/-- **(G1) `EqualTemperatureBathGradient`** (OPEN · ATTACKABLE-L; WEAKER than the summit): the
Bismut side.  For positive parameters, `T > 0`, `N ≥ 2` and rates `0 < θ < θ₁ < 1/T` there are an
exponent `a < 1` and `C` with `|∂_{p_b} P^0_r h(w)| ≤ C r^{-a} e^{θ₁H(w)}` for all
`0 < r ≤ 1`, all measurable `|h| ≤ e^{θH}`, both bath sites `b`, all `w` (expected `a = ½`).
(after WangZhang2013degenerate, Thm 1.1) (after GuillinWang2012, Thm 1.1)
(after EckmannHairer2000, §3) [route leaf · named hypothesis of this cell, NOT filed as a literature fact] -/
def EqualTemperatureBathGradient : Prop :=
  ∀ ω₂ lam β γ : ℝ, 0 < ω₂ → 0 < lam → 0 < β → 0 < γ →
    ∀ T : ℝ, 0 < T → ∀ (N : ℕ) (hN : 2 ≤ N), ∀ θ θ₁ : ℝ, 0 < θ → θ < θ₁ → θ₁ < 1 / T →
      ∃ a C : ℝ, a < 1 ∧ ∀ r : ℝ, 0 < r → r ≤ 1 →
        ∀ (h : PhaseSpace N → ℝ), Measurable h →
          (∀ y, |h y| ≤ Real.exp (θ * (pinnedChain ω₂ lam β γ).hamiltonian N y)) →
          ∀ b : Fin N, (b = leftBath N hN ∨ b = rightBath N hN) → ∀ w : PhaseSpace N,
            |partialP b (eqKernelFun ω₂ lam β γ T N h r) w| ≤
              C * r ^ (-a) * Real.exp (θ₁ * (pinnedChain ω₂ lam β γ).hamiltonian N w)

/-- **(G1*) `PerturbedKernelMomentumIBP`** (OPEN · ATTACKABLE-L; WEAKER than the summit): the
integration-by-parts side, uniform in the temperature perturbation.  For positive parameters,
`T > 0`, `N ≥ 2` and rates `0 < θ₁ < θ₂ < 1/T` there are an exponent `b < 1`, `δ₀ > 0` and
`C` with `|∫ ∂_{p_b} g dP^δ_s(z)| ≤ C s^{-b} M e^{θ₂H(z)}` for `|δ| < δ₀`, `0 < s ≤ 1`, both bath
sites, all `M ≥ 0`, all `g ∈ C¹` with `|g| ≤ M e^{θ₁H}`, all `z` (expected `b = ½`; `C¹` test
functions only). (after FournieLasryLebuchouxLionsTouzi1999, Prop 3.2)
(after WangZhang2013degenerate, Thm 1.1) (after Nualart2006, Prop 2.1.4) [route leaf · named hypothesis of this cell, NOT filed as a literature fact] -/
def PerturbedKernelMomentumIBP : Prop :=
  ∀ ω₂ lam β γ : ℝ, 0 < ω₂ → 0 < lam → 0 < β → 0 < γ →
    ∀ T : ℝ, 0 < T → ∀ (N : ℕ) (hN : 2 ≤ N), ∀ θ₁ θ₂ : ℝ, 0 < θ₁ → θ₁ < θ₂ → θ₂ < 1 / T →
      ∃ b₀ δ₀ C : ℝ, b₀ < 1 ∧ 0 < δ₀ ∧ ∀ δ : ℝ, |δ| < δ₀ →
        ∀ s : ℝ, 0 < s → s ≤ 1 → ∀ b : Fin N, (b = leftBath N hN ∨ b = rightBath N hN) →
          ∀ M : ℝ, 0 ≤ M → ∀ g : PhaseSpace N → ℝ, ContDiff ℝ 1 g →
            (∀ w, |g w| ≤ M * Real.exp (θ₁ * (pinnedChain ω₂ lam β γ).hamiltonian N w)) →
            ∀ z : PhaseSpace N,
              |∫ w, partialP b g w ∂(pertKernel ω₂ lam β γ T δ N s z)| ≤
                C * s ^ (-b₀) * M * Real.exp (θ₂ * (pinnedChain ω₂ lam β γ).hamiltonian N z)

------------------------------------

Each line of the records with the word "side" in it is to be copied.

Bismut side.  For positive parameters, `T > 0`, `N ≥ 2` and rates `0 < θ < θ₁ < 1/T` there are an
integration-by-parts side, uniform in the temperature perturbation.  For positive parameters,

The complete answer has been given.